━━━━━ Data shown

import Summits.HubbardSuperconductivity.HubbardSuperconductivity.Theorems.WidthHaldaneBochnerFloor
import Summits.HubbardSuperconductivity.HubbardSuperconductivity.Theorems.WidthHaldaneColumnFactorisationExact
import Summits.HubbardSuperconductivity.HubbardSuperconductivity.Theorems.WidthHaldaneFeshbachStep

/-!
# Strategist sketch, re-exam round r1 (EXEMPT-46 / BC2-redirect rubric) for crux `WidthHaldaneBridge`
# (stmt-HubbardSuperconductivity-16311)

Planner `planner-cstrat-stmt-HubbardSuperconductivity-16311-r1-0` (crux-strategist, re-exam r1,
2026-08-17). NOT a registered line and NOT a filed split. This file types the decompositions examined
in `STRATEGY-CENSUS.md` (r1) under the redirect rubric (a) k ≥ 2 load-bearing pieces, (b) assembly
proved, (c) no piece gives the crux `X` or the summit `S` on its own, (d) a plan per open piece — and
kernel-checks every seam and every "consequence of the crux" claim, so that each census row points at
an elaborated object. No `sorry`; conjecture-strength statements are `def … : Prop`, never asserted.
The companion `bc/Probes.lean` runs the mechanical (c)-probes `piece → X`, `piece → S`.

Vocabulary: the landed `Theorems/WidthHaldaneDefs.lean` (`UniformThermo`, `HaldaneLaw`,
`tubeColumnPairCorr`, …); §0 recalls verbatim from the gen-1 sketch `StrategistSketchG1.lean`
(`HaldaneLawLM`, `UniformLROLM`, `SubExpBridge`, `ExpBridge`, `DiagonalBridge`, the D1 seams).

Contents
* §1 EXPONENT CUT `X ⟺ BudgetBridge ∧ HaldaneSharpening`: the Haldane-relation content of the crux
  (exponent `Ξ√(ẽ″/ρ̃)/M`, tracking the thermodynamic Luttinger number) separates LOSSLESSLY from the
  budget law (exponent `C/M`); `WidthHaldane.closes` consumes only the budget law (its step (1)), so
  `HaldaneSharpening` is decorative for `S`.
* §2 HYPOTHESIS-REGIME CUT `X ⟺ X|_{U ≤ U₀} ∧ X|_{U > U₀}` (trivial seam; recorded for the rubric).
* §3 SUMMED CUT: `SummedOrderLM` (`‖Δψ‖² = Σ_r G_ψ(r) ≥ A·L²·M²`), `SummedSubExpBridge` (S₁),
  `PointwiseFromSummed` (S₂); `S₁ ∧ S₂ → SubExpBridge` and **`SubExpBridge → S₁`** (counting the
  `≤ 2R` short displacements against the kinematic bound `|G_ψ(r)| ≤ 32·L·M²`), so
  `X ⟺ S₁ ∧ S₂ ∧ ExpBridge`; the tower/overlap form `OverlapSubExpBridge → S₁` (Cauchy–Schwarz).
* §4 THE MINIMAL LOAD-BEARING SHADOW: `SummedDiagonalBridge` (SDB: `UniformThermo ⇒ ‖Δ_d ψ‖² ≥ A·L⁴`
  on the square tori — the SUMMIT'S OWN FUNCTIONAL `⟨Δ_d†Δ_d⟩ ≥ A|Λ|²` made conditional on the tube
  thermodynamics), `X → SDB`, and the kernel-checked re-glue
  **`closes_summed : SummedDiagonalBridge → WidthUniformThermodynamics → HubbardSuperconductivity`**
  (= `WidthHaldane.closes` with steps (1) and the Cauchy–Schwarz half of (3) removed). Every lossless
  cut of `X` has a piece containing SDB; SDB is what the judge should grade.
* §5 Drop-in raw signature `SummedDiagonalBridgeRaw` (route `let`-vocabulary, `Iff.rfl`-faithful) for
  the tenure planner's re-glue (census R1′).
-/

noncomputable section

━━━━━━━━━━

Transcribe exactly, and only, the lines from the one bearing "for the rubric)." through the last line of the entries, counting both.

▸ Solution to this problem
* §2 HYPOTHESIS-REGIME CUT `X ⟺ X|_{U ≤ U₀} ∧ X|_{U > U₀}` (trivial seam; recorded for the rubric).
* §3 SUMMED CUT: `SummedOrderLM` (`‖Δψ‖² = Σ_r G_ψ(r) ≥ A·L²·M²`), `SummedSubExpBridge` (S₁),
  `PointwiseFromSummed` (S₂); `S₁ ∧ S₂ → SubExpBridge` and **`SubExpBridge → S₁`** (counting the
  `≤ 2R` short displacements against the kinematic bound `|G_ψ(r)| ≤ 32·L·M²`), so
  `X ⟺ S₁ ∧ S₂ ∧ ExpBridge`; the tower/overlap form `OverlapSubExpBridge → S₁` (Cauchy–Schwarz).
* §4 THE MINIMAL LOAD-BEARING SHADOW: `SummedDiagonalBridge` (SDB: `UniformThermo ⇒ ‖Δ_d ψ‖² ≥ A·L⁴`
  on the square tori — the SUMMIT'S OWN FUNCTIONAL `⟨Δ_d†Δ_d⟩ ≥ A|Λ|²` made conditional on the tube
  thermodynamics), `X → SDB`, and the kernel-checked re-glue
  **`closes_summed : SummedDiagonalBridge → WidthUniformThermodynamics → HubbardSuperconductivity`**
  (= `WidthHaldane.closes` with steps (1) and the Cauchy–Schwarz half of (3) removed). Every lossless
  cut of `X` has a piece containing SDB; SDB is what the judge should grade.
* §5 Drop-in raw signature `SummedDiagonalBridgeRaw` (route `let`-vocabulary, `Iff.rfl`-faithful) for
  the tenure planner's re-glue (census R1′).
-/

noncomputable section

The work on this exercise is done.